[python+you_get+moviepy] Get ghost videos and extract audio--don't let the player limit your love for music

I. Introduction

1.1 Sources of demand

Many people like to listen to music, but now the forms of music are becoming more and more abundant. For example, short videos on Douyin and ghost videos on Station B have many excellent sound sources. These works are a kind of enjoyment even if you don’t watch the video and just listen to the sound. However, it is difficult to find these sound sources on major music platforms, let alone some niche audio.
So, how do we get the audio based on the video link ?

1.2 Preparation

 python: 3.11.3 (≥3.7)
 you-get library: 0.4.1650
 moviepy library: 1.0.3

1.3 Analysis of ideas

you-get is a very popular video extraction project that supports extracting video files from numerous web links; moviepy is a commonly used library for python audio and video processing, similar to ffmpeg, but it is more convenient and faster to install and use, and can convert MP4 files as MP3 files.
If you want to add lyrics, you can also add an lrc file with the same name in the folder later.

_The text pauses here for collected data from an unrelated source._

import Literature.Computability.Complexity.ExtMonotoneCircuits
import Mathlib.Algebra.Group.Subgroup.Basic
import Mathlib.Data.ZMod.Defs
import Mathlib.Data.Matrix.Mul
import HarnessLib

/-!
# Route ConvexRankGates, crux `Capture` (stmt-PneNP-2659): the CSP spine (definitions)

Objects posited by the line `csp-spine-meet-to-join` for the crux
`Summit.PneNP.PneNP.Theses.ConvexRankGates.Capture` (skeleton
`Summits/PneNP/PneNP/Cruxes/Capture/Lines/csp-spine-meet-to-join.lean`, whose registered stubs
`stub_consistencyUnrolls`, `stub_cyclicFredholm`, `stub_cosetMeetToJoinAbelian`,
`stub_cosetMeetToJoinNonabelian`, `stub_captureModSpine` are stated in exactly this vocabulary and
namespace, so that the stub files `ConvexRankGatesCapture*.lean` can import it):

* `KInconsistent` — `k`-consistency refutation of a SELECTED CSP instance (Feder–Vardi 1998 §5,
  Kolaitis–Vardi 2000), with `mono_sel` (monotone in the selection), `sound`, `unsat`;
* the three solved strata of the CSP dichotomy as monotone wide-gate classes with size parameter
  `s`: `IsLCGate` (local consistency), `IsLinGate` (affine over `ZMod m`, `m ≤ s`), `IsCosetGate`
  (coset constraints over a finite group of order `≤ s`) and its split `IsAbelianCosetGate` /
  `IsNonabelianCosetGate` (`isCosetGate_cases`), each with its `.monotone` lemma;
* the bases `spineGate s = extGate s ∪ LC_s ∪ LIN_s ∪ COSET_s`, `monConst = {∧₂, ∨₂, 1, 0}`,
  `permBasis S = monConst ∪ PERM_S`, with `extGate_subset_spineGate`, `spineGate_monotone`,
  `isConvGate_const`, `monConst_subset_extGate`, `permBasis_subset_extGate`;

Definitions and their elementary closure properties only — the stub STATEMENTS (explicit signatures
over this vocabulary), the stubs and the composition `Capture_of` live in the skeleton and land as
`ConvexRankGatesCapture*.lean`.
Sources: Feder–Vardi, SIAM J. Comput. 28 (1998) §5–6; Kolaitis–Vardi, JCSS 61 (2000);
Barto–Kozik, J. ACM 61 (2014); Bulatov–Dalmau, SIAM J. Comput. 36 (2006); the line card
`Cruxes/Capture/Lines/csp-spine-meet-to-join.md`. Lead reshape 2026-08-16 (Stub 3 split by
commutativity of `G`).
-/

namespace Summit.PneNP.PneNP.Cruxes.Capture.CspSpineMeetToJoin

set_option linter.dupNamespace false -- `Summit.PneNP.PneNP.…`: summit = sub-problem (D-0017)

open scoped Matrix
open Literature.Computability.Complexity

/-! ## The three solved strata of the CSP dichotomy as monotone gate classes -/

section LC

variable {nv nd k m : ℕ}

/-- **`k`-consistency refutation** (strong `k`-consistency / the existential `k`-pebble game,
Feder–Vardi 1998 §5, Kolaitis–Vardi 2000): CSP variables `Fin nv`, domain `Fin nd`; constraint
`j` has scope `U j` and allowed set `R j` (a predicate on total assignments depending only on
`U j`), and is PRESENT iff `v j = true`. `KInconsistent U R v W h` says that the partial assignment
`h|_W` (`|W| ≤ k`; total functions represent partial ones) is derivably inconsistent: it violates a
present constraint inside `W` (`viol`), or some further variable admits no consistent value
(`ext`), or it extends an inconsistent sub-assignment (`mono`); `congr` makes the representative
irrelevant. The selected instance is REFUTED iff the empty assignment is inconsistent. -/
inductive KInconsistent (nv nd k : ℕ) {m : ℕ} (U : Fin m → Finset (Fin nv))
    (R : Fin m → (Fin nv → Fin nd) → Prop) (v : Fin m → Bool) :
    Finset (Fin nv) → (Fin nv → Fin nd) → Prop
  | viol {j : Fin m} {W : Finset (Fin nv)} {h : Fin nv → Fin nd} :
      v j = true → U j ⊆ W → W.card ≤ k → ¬ R j h → KInconsistent nv nd k U R v W h
  | ext {W : Finset (Fin nv)} {h : Fin nv → Fin nd} (x : Fin nv) :
      W.card < k → x ∉ W →
      (∀ a : Fin nd, KInconsistent nv nd k U R v (insert x W) (Function.update h x a)) →
      KInconsistent nv nd k U R v W h
  | mono {W W' : Finset (Fin nv)} {h : Fin nv → Fin nd} :
      W ⊆ W' → W'.card ≤ k → KInconsistent nv nd k U R v W h → KInconsistent nv nd k U R v W' h
  | congr {W : Finset (Fin nv)} {h h' : Fin nv → Fin nd} :
      (∀ y ∈ W, h' y = h y) → KInconsistent nv nd k U R v W h → KInconsistent nv nd k U R v W h'

/-- `k`-consistency refutation is MONOTONE in the set of present constraints. -/
theorem KInconsistent.mono_sel {U : Fin m → Finset (Fin nv)} {R : Fin m → (Fin nv → Fin nd) → Prop}
    {v w : Fin m → Bool} (hvw : v ≤ w) {W : Finset (Fin nv)} {h : Fin nv → Fin nd}
    (hd : KInconsistent nv nd k U R v W h) : KInconsistent nv nd k U R w W h := by
  induction hd with
  | viol hv hU hW hR => exact .viol (eq_true_of_le_of_eq_true (hvw _) hv) hU hW hR
  | ext x hW hx _ ih => exact .ext x hW hx ih
  | mono hWW' hW' _ ih => exact .mono hWW' hW' ih
  | congr hh' _ ih => exact .congr hh' ih

/-- **Soundness**: if the allowed sets are scope-determined and `sol` satisfies every present
constraint, then no partial assignment agreeing with `sol` is derivably inconsistent. In particular
a refuted instance has no solution (completeness holds iff the template has width `k` —
Feder–Vardi 1998, Barto–Kozik 2014; not needed here). -/
theorem KInconsistent.sound {U : Fin m → Finset (Fin nv)} {R : Fin m → (Fin nv → Fin nd) → Prop}
    (hR : ∀ j h h', (∀ y ∈ U j, h' y = h y) → (R j h ↔ R j h')) {v : Fin m → Bool}
    {sol : Fin nv → Fin nd} (hsol : ∀ j, v j = true → R j sol) {W : Finset (Fin nv)}
    {h : Fin nv → Fin nd} (hd : KInconsistent nv nd k U R v W h) :
    (∀ y ∈ W, sol y = h y) → False := by
  induction hd with
  | @viol j W h hv hU hW hRj =>
    intro hag
    exact hRj ((hR j h sol fun y hy => hag y (hU hy)).2 (hsol j hv))
  | @ext W h x hW hx _ ih =>
    intro hag
    refine ih (sol x) fun y hy => ?_
    rcases Finset.mem_insert.1 hy with rfl | hy
    · simp
    · rw [Function.update_of_ne (fun hxy : y = x => hx (hxy ▸ hy))]
      exact hag y hy
  | mono hWW' _ _ ih => exact fun hag => ih fun y hy => hag y (hWW' hy)
  | congr hh' _ ih => exact fun hag => ih fun y hy => (hag y hy).trans (hh' y hy)

/-- A refuted selected instance (empty assignment inconsistent) has no solution. -/
theorem KInconsistent.unsat {U : Fin m → Finset (Fin nv)} {R : Fin m → (Fin nv → Fin nd) → Prop}
    (hR : ∀ j h h', (∀ y ∈ U j, h' y = h y) → (R j h ↔ R j h')) {v : Fin m → Bool}
    (href : ∀ h, KInconsistent nv nd k U R v ∅ h) :
    ¬ ∃ sol : Fin nv → Fin nd, ∀ j, v j = true → R j sol := by
  rintro ⟨sol, hsol⟩
  exact (href sol).sound hR hsol fun y hy => absurd hy (Finset.notMem_empty y)

end LC

/-- **LC gates** (local-consistency stratum; size parameter `s`): arity `≤ s`; CSP variables
`Fin nv`, domain `Fin nd`, width `k` with `nv, nd ≤ s` and `(nv·nd + 1)^k ≤ s` (a bound on the
number of `k`-bounded partial assignments = Datalog facts); input `j` selects a constraint of scope
`U j` (`|U j| ≤ k`) with scope-determined allowed set `R j`; the gate FIRES iff `k`-consistency
refutes the selected instance. For a template of bounded width and `k` at least its width this IS
unsatisfiability (Feder–Vardi 1998; Barto–Kozik 2014; the hierarchy collapses to width `(2,3)`,
Barto 2016); in general it is a sound under-approximation (`KInconsistent.unsat`). -/
def IsLCGate (s : ℕ) (g : GateFn) : Prop :=
  g.1 ≤ s ∧ ∃ nv nd k : ℕ, nv ≤ s ∧ nd ≤ s ∧ (nv * nd + 1) ^ k ≤ s ∧
    ∃ (U : Fin g.1 → Finset (Fin nv)) (R : Fin g.1 → (Fin nv → Fin nd) → Prop),
      (∀ j, (U j).card ≤ k) ∧ (∀ j h h', (∀ y ∈ U j, h' y = h y) → (R j h ↔ R j h')) ∧
      ∀ v : Fin g.1 → Bool, g.2 v = true ↔ ∀ h : Fin nv → Fin nd, KInconsistent nv nd k U R v ∅ h

/-- **LIN gates** (affine stratum over cyclic rings; size parameter `s`): a modulus `0 < m ≤ s`,
a dimension `D ≤ s`, one affine equation `a j ⬝ᵥ y = b j` over `ZMod m` per input; the gate FIRES
iff the SELECTED system is unsolvable. At `m = 2` this is the route's XOR-UNSAT
(`XorUnsatIsOnePermGate`, Goos–Kamath–Robere–Sokolov 2019); for general `m` it is the disprover's
`ThirdDoor.linUnsat m D` (Disproof §4) — here with `m` bounded by the size parameter. -/
def IsLinGate (s : ℕ) (g : GateFn) : Prop :=
  ∃ m D : ℕ, 0 < m ∧ m ≤ s ∧ D ≤ s ∧ ∃ (a : Fin g.1 → Fin D → ZMod m) (b : Fin g.1 → ZMod m),
    ∀ v : Fin g.1 → Bool, g.2 v = true ↔ ¬ ∃ y : Fin D → ZMod m, ∀ j, v j = true → a j ⬝ᵥ y = b j

/-- **COSET gates** (Mal'tsev / subgroup stratum, Feder–Vardi 1998 §6, Bulatov–Dalmau 2006; size
parameter `s`): a finite group `G` with `|G| ≤ s` (ANY finite group — abelian and nonabelian), CSP
variables `Fin nv`, `nv ≤ s`, arity `≤ s`; input `j` selects the constraint "the restriction of
`h : Fin nv → G` to the scope of `j` lies in the left coset `c j · H j`" of a subgroup
`H j ≤ G^{r j}` (`|G|^{r j} ≤ s`); the gate FIRES iff the selected constraints have NO common
solution. Monotone; polynomial-time (coset constraints are preserved by the Mal'tsev operation
`x y⁻¹ z`). NB: cosets, not word equations — equations over a fixed nonabelian group are
NP-complete (Goldmann–Russell 2002). -/
def IsCosetGate (s : ℕ) (g : GateFn) : Prop :=
  g.1 ≤ s ∧ ∃ (G : Type) (_ : Group G) (_ : Fintype G) (nv : ℕ), Fintype.card G ≤ s ∧ nv ≤ s ∧
    ∃ (r : Fin g.1 → ℕ) (scope : (j : Fin g.1) → Fin (r j) → Fin nv)
      (H : (j : Fin g.1) → Subgroup (Fin (r j) → G)) (c : (j : Fin g.1) → Fin (r j) → G),
      (∀ j, Fintype.card G ^ r j ≤ s) ∧
      ∀ v : Fin g.1 → Bool, g.2 v = true ↔
        ¬ ∃ h : Fin nv → G, ∀ j, v j = true → (c j)⁻¹ * (fun i => h (scope j i)) ∈ H j

/-- **Abelian COSET gates** (lead reshape, 2026-08-16): `IsCosetGate` with the group `G` commutative
(stated as `∀ a b, a * b = b * a` over the same `Group G` binder, so that the case split
`isCosetGate_cases` is instance-free). This half of Stub 3 is TRUE (Pontryagin duality turns
emptiness of an intersection of selected cosets into membership of a nontrivial element of
`1 × μ_e` in the subgroup generated by the selected annihilator graphs — ONE PERM gate per candidate
element, an `∨` of `≤ s` of them). -/
def IsAbelianCosetGate (s : ℕ) (g : GateFn) : Prop :=
  g.1 ≤ s ∧ ∃ (G : Type) (_ : Group G) (_ : Fintype G) (nv : ℕ), (∀ a b : G, a * b = b * a) ∧
    Fintype.card G ≤ s ∧ nv ≤ s ∧
    ∃ (r : Fin g.1 → ℕ) (scope : (j : Fin g.1) → Fin (r j) → Fin nv)
      (H : (j : Fin g.1) → Subgroup (Fin (r j) → G)) (c : (j : Fin g.1) → Fin (r j) → G),
      (∀ j, Fintype.card G ^ r j ≤ s) ∧
      ∀ v : Fin g.1 → Bool, g.2 v = true ↔
        ¬ ∃ h : Fin nv → G, ∀ j, v j = true → (c j)⁻¹ * (fun i => h (scope j i)) ∈ H j

/-- **Nonabelian COSET gates** (lead reshape, 2026-08-16): `IsCosetGate` with a non-commuting pair in
`G` — the idea's DOOR TEST isolated as its own stub (first cases `S₃`, `Q₈`, `A₅`). -/
def IsNonabelianCosetGate (s : ℕ) (g : GateFn) : Prop :=
  g.1 ≤ s ∧ ∃ (G : Type) (_ : Group G) (_ : Fintype G) (nv : ℕ), (∃ a b : G, a * b ≠ b * a) ∧
    Fintype.card G ≤ s ∧ nv ≤ s ∧
    ∃ (r : Fin g.1 → ℕ) (scope : (j : Fin g.1) → Fin (r j) → Fin nv)
      (H : (j : Fin g.1) → Subgroup (Fin (r j) → G)) (c : (j : Fin g.1) → Fin (r j) → G),
      (∀ j, Fintype.card G ^ r j ≤ s) ∧
      ∀ v : Fin g.1 → Bool, g.2 v = true ↔
        ¬ ∃ h : Fin nv → G, ∀ j, v j = true → (c j)⁻¹ * (fun i => h (scope j i)) ∈ H j

/-- Every COSET gate is an abelian or a nonabelian COSET gate (excluded middle on commutativity). -/
theorem isCosetGate_cases {s : ℕ} {g : GateFn} (hg : IsCosetGate s g) :
    IsAbelianCosetGate s g ∨ IsNonabelianCosetGate s g := by
  obtain ⟨h1, G, iG, iF, nv, hG, hnv, r, scope, H, c, hr, hiff⟩ := hg
  by_cases hcomm : ∀ a b : G, a * b = b * a
  · exact Or.inl ⟨h1, G, iG, iF, nv, hcomm, hG, hnv, r, scope, H, c, hr, hiff⟩
  · simp only [not_forall] at hcomm
    obtain ⟨a, b, hab⟩ := hcomm
    exact Or.inr ⟨h1, G, iG, iF, nv, ⟨a, b, hab⟩, hG, hnv, r, scope, H, c, hr, hiff⟩

/-- Registered sub-goal of the skeleton served by this definitions file (the case split used by
`cosetMeetToJoin_of`): every COSET gate is an abelian or a nonabelian COSET gate. -/
theorem isCosetGate_split : ∀ (s : ℕ) (g : GateFn), IsCosetGate s g →
    IsAbelianCosetGate s g ∨ IsNonabelianCosetGate s g :=
  fun _ _ hg => isCosetGate_cases hg

/-- The **spine basis** `B_s ∪ LC_s ∪ LIN_s ∪ COSET_s`: the extended monotone basis of route
ConvexRankGates with the three solved strata of the CSP dichotomy adjoined as wide gates. -/
def spineGate (s : ℕ) : Set GateFn :=
  extGate s ∪ {g | IsLCGate s g ∨ IsLinGate s g ∨ IsCosetGate s g}

/-- The small monotone basis with constants `{∧₂, ∨₂, 1, 0}` (target of Stub 1 `stub_consistencyUnrolls`). -/
def monConst : Set GateFn :=
  {GateFn.and 2, GateFn.or 2, GateFn.const true, GateFn.const false}

/-- `{∧₂, ∨₂, 1, 0} ∪ PERM_S` (target of Stubs 2, 3a, 3b). -/
def permBasis (S : ℕ) : Set GateFn :=
  monConst ∪ {g | IsPermGate S g}

/-! ## Elementary closure properties: the spine basis is monotone by syntax; constants are CONV gates -/

/-- LC gates are monotone (more present constraints, more refutations). -/
theorem IsLCGate.monotone {s : ℕ} {g : GateFn} (hg : IsLCGate s g) : Monotone g.2 := by
  obtain ⟨-, nv, nd, k, -, -, -, U, R, -, -, hiff⟩ := hg
  exact monotone_of_forall_iff hiff fun v w hvw hv h => (hv h).mono_sel hvw

/-- LIN gates are monotone (more equations, fewer solutions). -/
theorem IsLinGate.monotone {s : ℕ} {g : GateFn} (hg : IsLinGate s g) : Monotone g.2 := by
  obtain ⟨m, D, -, -, -, a, b, hiff⟩ := hg
  refine monotone_of_forall_iff hiff fun v w hvw hv ⟨y, hy⟩ => hv ⟨y, fun j hj => ?_⟩
  exact hy j (eq_true_of_le_of_eq_true (hvw j) hj)

/-- COSET gates are monotone (more coset constraints, fewer common solutions). -/
theorem IsCosetGate.monotone {s : ℕ} {g : GateFn} (hg : IsCosetGate s g) : Monotone g.2 := by
  obtain ⟨-, G, _, _, nv, -, -, r, scope, H, c, -, hiff⟩ := hg
  refine monotone_of_forall_iff hiff fun v w hvw hv ⟨h, hh⟩ => hv ⟨h, fun j hj => ?_⟩
  exact hh j (eq_true_of_le_of_eq_true (hvw j) hj)

/-- `B_s ⊆ spineGate s`. -/
theorem extGate_subset_spineGate (s : ℕ) : extGate s ⊆ spineGate s :=
  Set.subset_union_left

/-- **Every gate of the spine basis computes a monotone Boolean function** — the enlarged model is
still monotone by syntax. -/
theorem spineGate_monotone {s : ℕ} {g : GateFn} (hg : g ∈ spineGate s) : Monotone g.2 := by
  rcases hg with hg | hg | hg | hg
  · exact extGate_monotone hg
  · exact hg.monotone
  · exact hg.monotone
  · exact hg.monotone

/-- Hence every circuit over the spine basis computes a monotone function. -/
theorem monotone_eval_of_isOver_spineGate {ι : Type*} {s : ℕ} (C : Circuit ι)
    (hC : C.IsOver (spineGate s)) : Monotone C.eval :=
  Circuit.monotone_eval_of_isOver (fun _ hg => spineGate_monotone hg) C hC

/-- The constant gates are CONV gates: `1` with no constraint (`p = q = 0`), `0` with the single
infeasible constraint `0 ≤ -1` (`p = 1`, `q = 0`) (refuter route-review 12:19Z on the item). -/
theorem isConvGate_const (b : Bool) : IsConvGate 1 (GateFn.const b) := by
  cases b
  · refine ⟨1, 0, le_rfl, fun _ => 0, fun _ => -1, fun _ _ => 0, fun _ _ => le_rfl, fun v => ?_⟩
    show false = true ↔ _
    simp only [Bool.false_eq_true, false_iff, not_exists, not_and, not_forall, not_le]
    intro Y _
    refine ⟨0, ?_⟩
    simp
  · refine ⟨0, 0, zero_le_one, fun _ => 0, fun _ => 0, fun _ _ => 0, fun _ _ => le_rfl, fun v => ?_⟩
    show true = true ↔ _
    simp only [true_iff]
    exact ⟨0, Matrix.PosSemidef.zero, fun i => i.elim0⟩

/-- `{∧₂, ∨₂, 1, 0} ⊆ B_S` for `1 ≤ S`. -/
theorem monConst_subset_extGate {S : ℕ} (hS : 1 ≤ S) : monConst ⊆ extGate S := by
  intro g hg
  simp only [monConst, Set.mem_insert_iff, Set.mem_singleton_iff] at hg
  rcases hg with rfl | rfl | rfl | rfl
  · exact and_mem_extGate S
  · exact or_mem_extGate S
  · exact ((isConvGate_const true).mono hS).mem_extGate
  · exact ((isConvGate_const false).mono hS).mem_extGate

/-- `{∧₂, ∨₂, 1, 0} ∪ PERM_S ⊆ B_S` for `1 ≤ S`. -/
theorem permBasis_subset_extGate {S : ℕ} (hS : 1 ≤ S) : permBasis S ⊆ extGate S := by
  rintro g (hg | hg)
  · exact monConst_subset_extGate hS hg
  · exact IsPermGate.mem_extGate hg


end Summit.PneNP.PneNP.Cruxes.Capture.CspSpineMeetToJoin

1.4 Algorithm process design

 1). Write a video download function, and use the process pool to achieve synchronous downloading
 2). Record the changes in the folder before and after downloading, identify the flv file and convert it to MP4 format
 3). Write the video to audio function, and achieve synchronous conversion through the process pool

2. Code analysis

2.1 Install you-get

Run in the file:

os.system("pip install -i https://pypi.tuna.tsinghua.edu.cn/simple/ you-get")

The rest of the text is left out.